If the tables do not exist, the script will use the value of environment variables CYCLOTIS_PROPS_TYPE or CYCLOTIS_CONTEXT_TYPE, 
or I<text> if the variables are not defined. Note that once the tables exist, environment variables are never used again.

You have also the possibility to add one of the two above parameters :

=over 1

=item props=(json|hstore|text)     

Use another type for properties. Possible values are:

=over 2

=item text (default)

Properties are stored in a TEXT column. Format is similar to URL. This format preserves order and supports multiple properties.

=item hstore

Uses Postgresql's type HSTORE. Loads the extension in the database, it not yet existing. 
This binary format has better performances than pure text, but does not preserve order, and does support only one value per property.

=item json

Uses Postgresql's tpe JSON. Requires Postgresql 9.2 or more.
This format preserves order and supports multiple properties (this is non-strict JSON value). 
It is a text format, but more readable than the first type.

=back

=item tool_info=(json|hstore|text|null)

Adds a column which will contain data specific to CAT clients.
Format is the same as for properties, except that default value is null, meaning that we do not want to create this column at all.

=item context=(text|char\d|varchar\d|int)  
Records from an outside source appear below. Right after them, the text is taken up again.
/-
Origin: expansion seat `planner-pub-hodgecm-mc-glue-1-g11-0`, handover #SG45 2026-08-20T16:55:47Z md5 31bd59593c6f (REPLACE; pre md5 959936f5c4a8 → new md5 31bd59593c6f; 161 l.; (μ4) scope-guard rewrite of the RUN-55 installed file; family sanity-1; compiled ok 0 proof-hole) (`HOME/mc/pub-hodgecm-mc-glue-1-g11/stage56/HodgeCM/Model/Sanity/DegenerateClosureOGR21AEPI.lean`, md5 31bd59593c6f, 161 lines);
landed by the second packager p2 gen 10 (p2-g10) in gate run 56 REPLACES the earlier landed copy of `HodgeCM/Model/Sanity/DegenerateClosureOGR21AEPI.lean` (seat copy carried the packager Origin header of an earlier run (stripped)).
-/
/-
Origin: SANITY lane `planner-pub-hodgecm-mc-sanity-1-g11-0` (unit pub-hodgecm-mc-sanity-1-g11, gen 11 of mc-sanity-1,
node SAN-27), 2026-08-20.  NEW additive KERNEL leaf `HodgeCM/Model/Sanity/DegenerateClosureOGR21AEPI.lean` over the
RUN-41-LANDED E TERM OF RECORD `HodgeCM.Model.perL_picardCM_r21AEOGI` (`Model/E2InstanceOGR21AEPI.lean`, glue-1 #394:
the GUARDED oriented E — canonical-representative guard `(NumberField.InfinitePlace.mk ι₁).embedding = ι₁` on the eight
class-hypothesis groups — INSTANTIATED at carch-1's bit of record `hb := orientBitι`; 14 binder groups) and the installed
RUN-41 leaf `HodgeCM.Model.Sanity.DegenerateClosureOR21AE` (SAN-25; brings SAN-22 and every degenerate discharger).
Imported by nothing.  KERNEL: 0 records, 0 `Prop` definitions, 0 hypotheses minted, nothing cited, no instances; ONE
`abbrev` of a TYPE (`CdegSOG`, the guarded reading of SAN-25's `CdegSO`).
Expected `#print axioms`: ⊆ {propext, Classical.choice, Quot.sound}.
-/
import Summits.HodgeConjecture.HodgeCM.Model.E2InstanceOGR21AEPI
import Summits.HodgeConjecture.HodgeCM.Model.Sanity.DegenerateClosureOR21AE

/-!
# SAN-27 — the DEGENERATE CLOSURE of the E TERM OF RECORD at RUN 41, `perL_picardCM_r21AEOGI`

MODEL-CONSTRUCTION sub-cell, SANITY lane (unit `pub-hodgecm-mc-sanity-1-g11`, node SAN-27).  KERNEL only; census leaf.

`Model.perL_picardCM_r21AEOGI` = `perL_picardCM_r21AEOG` at `hb := orientBitι`: the 14 groups
`hA W S μ hR hΘ C hT hpd hk gen12 real34 hyp12 hyp34` of the oriented E R21AEO with bit `orientBitι L ι₁` and, in the
eight class-hypothesis groups `hΘ C hpd hk gen12 real34 hyp12 hyp34`, ONE MORE hypothesis — the canonical-representative
guard `(NumberField.InfinitePlace.mk ι₁).embedding = ι₁` — after `Module.finrank ℚ c.K = 6`.

Over the degenerate inhabitants `S := degS`, `W := zeroSK ∘ W` every Prop row is discharged for EVERY context by the
lane's per-context dischargers (bit explicit), so each guarded bullet simply ignores the guard:

* `CdegSOG` — the guarded oriented data binder type (E-OGI's group `C` at `S := degS`, `W := zeroSK ∘ W`, any bit `hb`;
  a `CdegSO` gives one by forgetting the guard); `isEmpty_cdegSOG_fibre` = SAN-10b.
* `perL_r21AEOGI_degS (h₃' hA W μ hR) (C : CdegSOG … orientBitι …) : (picardCMUniverse …).PerL` — ONE application of the
  E term of record with the seven Prop bullets of SAN-25 `perL_r21AEO_degS` at `hb := orientBitι`, each behind one more `_`.
* `perL_r21AEOGI_degS_of_cdegSO` — in particular from SAN-25's un-guarded binder at `hb := orientBitι`.
* `perL_r21AEOGI_of_noCanonicalGoodSextic` — the E of record closes from toys EXACTLY modulo the GUARDED vacuity residual
  «no universe `(L, ι₁)` with `ι₁` the canonical representative of its place carries an anisotropic good sextic context
  for the model with bit `orientBitι L ι₁`» (stated inline).  NOTE (census, not a defect claim): unlike SAN-15's
  `NoGoodSextic` (refuted, SAN-15b) and SAN-25's oriented residual (refuted by theta-3's (O2) `Model.not_noGoodSextic₀O`),
  this residual is refuted only by a good-sextic witness AT A CANONICAL EMBEDDING `ι₁ = w.embedding` — (O2) does not
  control `ι₁`; that one-line strengthening of the witness is left to the theta lane / gen 12 (SAN-28).

READING (census, MODEL-N ±0): binder groups of record 15 → 14 (row 1 `h` discharged by definition); over degenerate data
every remaining binder but `C` is free and `C` = `CdegSOG` (fibrewise empty) is the sole gatekeeper — toy-visible 14 → 14.
-/

set_option autoImplicit false

noncomputable section

namespace HodgeCM
namespace Model
namespace Sanity

open HodgeCM.Universe (SideData ThetaModel AdelicThetaCore AdelicTorusCore)
open HodgeCM.PerL34 HodgeCM.PerL34.ArchC
open Literature.AlgebraicGeometry.HodgeTheory Literature.NumberTheory.Automorphic.PicardCM
open Literature.NumberTheory.Transcendental (Arapura2012_Cor_15_4_6)
open Literature.AlgebraicGeometry.ShimuraVarieties
open HodgeCM.Model.ThetaSpace
open HodgeCM.Model.SupplyResidual

variable (hHD : exists_isReal_hodgeModel) (hI : hodgePQ_independent_of_hodgeModel)
  (h₁ : BallQuotientUniformised)

/-- The GUARDED oriented data binder `C` of the E term of record read at `S := degS`, `W := zeroSK ∘ W` — SAN-25's
`CdegSO` with the canonical-representative guard `(NumberField.InfinitePlace.mk ι₁).embedding = ι₁` after the degree
hypothesis (verbatim shape of `Model.perL_picardCM_r21AEOGI`'s group `C`, for an arbitrary bit `hb`). -/
abbrev CdegSOG (h₃ : CMAbelianVarietyRealised) (hb : ∀ L : CMField, (L →+* ℂ) → Bool) (hA : Arapura2012_Cor_15_4_6)
    (W : ∀ {L : CMField} {ι₁ : L →+* ℂ} (V : HermSpace3 L ι₁) (c : SeesawCtx L), WmInput V c.D)
    (μ : ∀ {L : CMField}, SeesawCtx L → Fin 4 → NumberField.InfinitePlace L → ℤ) : Type 1 :=
  ∀ {L : CMField} {ι₁ : L →+* ℂ} (V : HermSpace3 L ι₁) (c : SeesawCtx L) (hV : IsAnisotropic L V.Hm),
    (thetaModelOf hHD hI h₁ h₃ (hb L ι₁) (embOf hHD hI h₁ h₃) (coverOf hHD hI h₁ h₃ hA)
      (wmOfInput fun V c => (W V c).zeroSK)
      (thetaOf _ (thetaClassInputOf _ (fun V c => thetaSpaceInputOf hHD hI h₁ h₃ degS V c))) (d12Of μ)
      (d34Of μ)).GoodCtx ι₁ c →
    Module.finrank ℚ c.K = 6 → (NumberField.InfinitePlace.mk ι₁).embedding = ι₁ →
      ∀ k : Fin 4, k = 0 ∨ k = 1 → ∀ N : ℕ, 0 < N →
        ArchKTypeData (thetaSpaceInputIn hHD hI h₁ h₃ (degS V c) hV) k N

/-- The fibre of the guarded binder over an anisotropic context is EMPTY, whatever the bit and the guard (SAN-10b). -/
theorem isEmpty_cdegSOG_fibre (h₃ : CMAbelianVarietyRealised) {L : CMField} {ι₁ : L →+* ℂ} (V : HermSpace3 L ι₁)
    (c : SeesawCtx L) (hV : IsAnisotropic L V.Hm) :
    IsEmpty (∀ k : Fin 4, k = 0 ∨ k = 1 → ∀ N : ℕ, 0 < N →
      ArchKTypeData (thetaSpaceInputIn hHD hI h₁ h₃ (degS V c) hV) k N) :=
  isEmpty_C_fibre_degS hHD hI h₁ h₃ V c hV

/-- **The E term of record at RUN 41, `perL_picardCM_r21AEOGI`, over the degenerate data closes PerL modulo the single
binder `C`** — the seven Prop-row discharges of SAN-25 `perL_r21AEO_degS` at the bit of record `orientBitι L ι₁`, each
guarded group ignoring its canonical-representative guard. -/
theorem perL_r21AEOGI_degS (h₃' : CMAbelianVarietyEigenbasisRealised) (hA : Arapura2012_Cor_15_4_6)
    (W : ∀ {L : CMField} {ι₁ : L →+* ℂ} (V : HermSpace3 L ι₁) (c : SeesawCtx L), WmInput V c.D)
    (μ : ∀ {L : CMField}, SeesawCtx L → Fin 4 → NumberField.InfinitePlace L → ℤ)
    (hR : DeligneMilne1982_Thm_6_20_full)
    (C : CdegSOG hHD hI h₁ (cmAbelianVarietyRealised_of_eigenbasis hHD hI h₃') orientBitι hA W μ) :
    (picardCMUniverse hHD hI h₁ (cmAbelianVarietyRealised_of_eigenbasis hHD hI h₃')).PerL := by
  refine perL_picardCM_r21AEOGI hHD hI h₁ h₃' hA (fun V c => (W V c).zeroSK) degS μ hR
    ?_ (fun V c hV hc h6 hcan => C V c hV hc h6.1 hcan) ?_ ?_ ?_ ?_ ?_ ?_ ?_
  · -- `hΘ` at the bit of record, guard ignored — SAN-22
    intro L ι₁ V c _ _ _ i
    exact hTheta_degS hHD hI h₁ _ (orientBitι L ι₁) (embOf hHD hI h₁ _) (coverOf hHD hI h₁ _ hA)
      (wmOfInput fun V c => (W V c).zeroSK) (d12Of μ) (d34Of μ) V c i
  · -- `hT`
    intro L ι₁ V c k N
    exact isThetaArchContinuous_degS V c k N
  · -- `hpd` — vacuous over the empty `C`-fibre
    intro L ι₁ V c hV hc h6 hcan k hk N hN
    exact ((isEmpty_C_fibre_degS hHD hI h₁ _ V c hV).false (C V c hV hc h6.1 hcan)).elim
  · -- `hk` (along form)
    intro L ι₁ V c hV hc h6 hcan k hk N hN p
    exact ((isEmpty_C_fibre_degS hHD hI h₁ _ V c hV).false (C V c hV hc h6.1 hcan)).elim
  · -- `gen12`, guard ignored
    intro L ι₁ V c hc h6 _
    exact gen12_degS' hHD hI h₁ _ (orientBitι L ι₁) (embOf hHD hI h₁ _) (coverOf hHD hI h₁ _ hA)
      (fun V c => (W V c).zeroSK) μ V c hc h6.1
  · -- `real34`, guard ignored
    intro L ι₁ V c _ _ _
    exact real34_zeroSK (embOf hHD hI h₁ _) (coverOf hHD hI h₁ _ hA) W _ (orientBitι L ι₁) (d12Of μ)
      (d34Of μ) V c
  · -- `hyp12`, guard ignored
    intro L ι₁ V c _ _ _
    exact hyp12_zeroSK (embOf hHD hI h₁ _) (coverOf hHD hI h₁ _ hA) W _ (orientBitι L ι₁) _ _ _ V c
  · -- `hyp34`, guard ignored
    intro L ι₁ V c _ _ _
    exact hyp34_zeroSK (embOf hHD hI h₁ _) (coverOf hHD hI h₁ _ hA) W _ (orientBitι L ι₁) _ _ _ V c

/-- … in particular from SAN-25's un-guarded oriented binder at the bit of record. -/
theorem perL_r21AEOGI_degS_of_cdegSO (h₃' : CMAbelianVarietyEigenbasisRealised) (hA : Arapura2012_Cor_15_4_6)
    (W : ∀ {L : CMField} {ι₁ : L →+* ℂ} (V : HermSpace3 L ι₁) (c : SeesawCtx L), WmInput V c.D)
    (μ : ∀ {L : CMField}, SeesawCtx L → Fin 4 → NumberField.InfinitePlace L → ℤ)
    (hR : DeligneMilne1982_Thm_6_20_full)
    (C : CdegSO hHD hI h₁ (cmAbelianVarietyRealised_of_eigenbasis hHD hI h₃') orientBitι hA W μ) :
    (picardCMUniverse hHD hI h₁ (cmAbelianVarietyRealised_of_eigenbasis hHD hI h₃')).PerL :=
  perL_r21AEOGI_degS hHD hI h₁ h₃' hA W μ hR fun V c hV hc h6 _ => C V c hV hc h6

/-- **The E term of record closes from the degenerate data EXACTLY modulo the GUARDED vacuity residual** «no universe
`(L, ι₁)` with `ι₁` canonical for its place carries an anisotropic good seesaw context of degree 6 for the model with
bit `orientBitι L ι₁`» (inline; refutable only by a good-sextic witness at a canonical embedding — see the header). -/
theorem perL_r21AEOGI_of_noCanonicalGoodSextic (h₃' : CMAbelianVarietyEigenbasisRealised)
    (hA : Arapura2012_Cor_15_4_6)
    (W : ∀ {L : CMField} {ι₁ : L →+* ℂ} (V : HermSpace3 L ι₁) (c : SeesawCtx L), WmInput V c.D)
    (μ : ∀ {L : CMField}, SeesawCtx L → Fin 4 → NumberField.InfinitePlace L → ℤ)
    (hR : DeligneMilne1982_Thm_6_20_full)
    (hno : ∀ {L : CMField} {ι₁ : L →+* ℂ} (V : HermSpace3 L ι₁) (c : SeesawCtx L), IsAnisotropic L V.Hm →
      (thetaModelOf hHD hI h₁ (cmAbelianVarietyRealised_of_eigenbasis hHD hI h₃') (orientBitι L ι₁)
        (embOf hHD hI h₁ (cmAbelianVarietyRealised_of_eigenbasis hHD hI h₃'))
        (coverOf hHD hI h₁ (cmAbelianVarietyRealised_of_eigenbasis hHD hI h₃') hA)
        (wmOfInput fun V c => (W V c).zeroSK)
        (thetaOf _ (thetaClassInputOf _ (fun V c =>
          thetaSpaceInputOf hHD hI h₁ (cmAbelianVarietyRealised_of_eigenbasis hHD hI h₃') degS V c)))
        (d12Of μ) (d34Of μ)).GoodCtx ι₁ c →
      Module.finrank ℚ c.K = 6 → (NumberField.InfinitePlace.mk ι₁).embedding ≠ ι₁) :
    (picardCMUniverse hHD hI h₁ (cmAbelianVarietyRealised_of_eigenbasis hHD hI h₃')).PerL :=
  perL_r21AEOGI_degS hHD hI h₁ h₃' hA W μ hR fun V c hV hc h6 hcan => (hno V c hV hc h6 hcan).elim

end Sanity
end Model
end HodgeCM

end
Type for the context field.

For context, you can use "char" or "varchar", with a number of characters. Be sure your client uses the correct size.

You can also use an int, in which case the context will be reduced to its Java hash code.

Structured types (json or hstore) are not usable because Postgresql does not implement "=" operator for them.

=back

In this case, if the standard tables already exist, and if almost one column type does not match parameters,
new tables with names suffixed by the first letter of type names will be created.

You can also specify source and target languages, which will be stored in meta_info table.

=cut
if ($command =~ /create\W?table/) { 
	$mode .= '::TableCreator'; eval "require $mode";
	my $TableCreator = bless { dbh => $dbh, dbiSpec => $dbiSpec }, $mode;
	$TableCreator->loadTables($0 =~ m!/! ? substr($0, 0, rindex($0,'/')) : '.', $dbh);
	$TableCreator->doCreate_table(@ARGV, "owner=$owner"); $dbh->disconnect; exit; 
}

=head3 perl dbcreator.pl create-rule [database] [table] [keyfield] [action] [props|note=...]+

Creates a rule associated to the given table, saying in which situation we consider a segment as duplicate
which should be treated as an update (instead of an insertion).

[database] uses the same format as previous command. Table name can contain a schema prefix, else we use 'public'.

Possible keyfields:

=over 1

=item src 

keeps only one version for each source text
(i.e. if anybody inserts a segment with same source, it will replace the previous one)

=item author

keeps only one version for each source+author pair
(i.e. if the same author inserts a segment with same source, it will replace the previous one)

=item context

keeps only one version for each source+context pair
(i.e. if anybody inserts a segment with same source and same context, it will replace the previous one)

=back

Possible actions:

=over 1

=item replace-only

A new line with same value for key fields will replace the old one. Deletions are physically applied. Default value.

=item replace-null

A new line with same value for key fields will replace the old one. Deletions are equivalent to setting translation to null.

This option is useful for applications which use 'all' query to build a cache (like OmegaT in Project mode)
as it enables to retreive deleted segments as well.

=item version

Keep both versions of the segment (old and new one), with changedate as a discriminant.
Deletions are equivalent to affect a changedate without creating a new version.

=back

Next parameters indicate what to do with properties or notes in case the rule implies to update a line instead of insertion.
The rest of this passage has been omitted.